Na pronúncia, já não se pode ser taxativo: é tão correcta a pronúncia da capital como, por exemplo, uma outra qualquer do país, se forem consideradas construções regulares nas respectivas comunidades escolarizadas.
Por outro lado (quer na ortografia quer na sintaxe), se a queremos universal, temos de lembrar que a comum língua tem uma das suas grandes valias no facto de ser usada por quase duzentos milhões de falantes; isto é, na comum língua, são todas correctas as variantes legais em qualquer das «oito pátrias» da nossa língua. Neste critério abrangente, há, assim, alguma relatividade na noção de correcto.
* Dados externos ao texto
import Summits.MatrixMultiplication.OmegaCensus.STPP222CubeSearch

/-!
# ω-census, `(2,2,2)³` is infeasible in `ℤ/28` — kernel search, part 3 of 3

HONEST FRAMING (pub-omega census; verbatim): lottery ticket; floor = certified bounds/negative ranges.
Census STRUCTURE bookkeeping (question Q7, row `k = 3`, lower half `n₃ ≥ 32`), not progress on `ω`.

Chunks 31–31 of the kernel mask search (`STPP222CubeNeg.searchB3`, `decide +kernel`) over the canonical start list
of `ℤ/28`; assembled with the covering facts in `STPP222CubeNoneZ28.lean`.  Data generated by ENG2 gen 18/19's `cubegen.py`
(pub-omega HOME `pub-omega-eng2-g19/work/k3/`); predicted kernel time 10 s.

References: H. Cohn, R. Kleinberg, B. Szegedy, C. Umans, FOCS 2005 (arXiv:math/0511460), Def. 5.1.
-/

set_option Elab.async false  -- many kernel pieces: elaborate sequentially (memory)

namespace Summit.MatrixMultiplication.OmegaCensus

namespace STPP222CubeNeg

/-- Start-list chunk 31 of `ℤ/28` (2 entries; 115522 clause evaluations ≈ 10 s predicted). -/
def Z28c.ch31 : List (ℕ × ℕ × ℕ × List ℕ) :=
  [(4, 7, 14, [20, 21, 22, 23, 24, 25, 26, 27]), (4, 8, 14, (List.range 28))]

/-- Kernel search over chunk 31 of `ℤ/28`. -/
theorem Z28c.s31 : searchB3 (zArith 28) (List.range 28) Z28c.ch31 = true := by
  decide +kernel

end STPP222CubeNeg

end Summit.MatrixMultiplication.OmegaCensus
Além disso, respeitar as normas não significa estratificar. É preciso aceitar que a língua está em permanente evolução com as relações entre os povos e com o aumento dos conhecimentos.
Em resumo, uma noção de correcto sensata é sobretudo aquela em que não esquecemos que a língua tem uma história respeitável, vive em nós, nos nossos pensamentos e é o veículo da comunhão com o outro, impondo-se sempre alguma univocidade. Se a alterarmos arbitrariamente, podemos não só delapidar o património, mas também desagregar o entendimento com o interlocutor. Há desvios que são de facto inaceitáveis.
Por outro lado, devemos estar sempre abertos à inovação, se esta respeitar a índole da língua. Por exemplo, admirar as impressionantes páginas de Vieira, na propriedade das suas escolhas e na riqueza daquilo que continuamos a dispor, não nos deve prender excessivamente ao passado e pôr em risco de ruptura com os falantes dos novos tempos.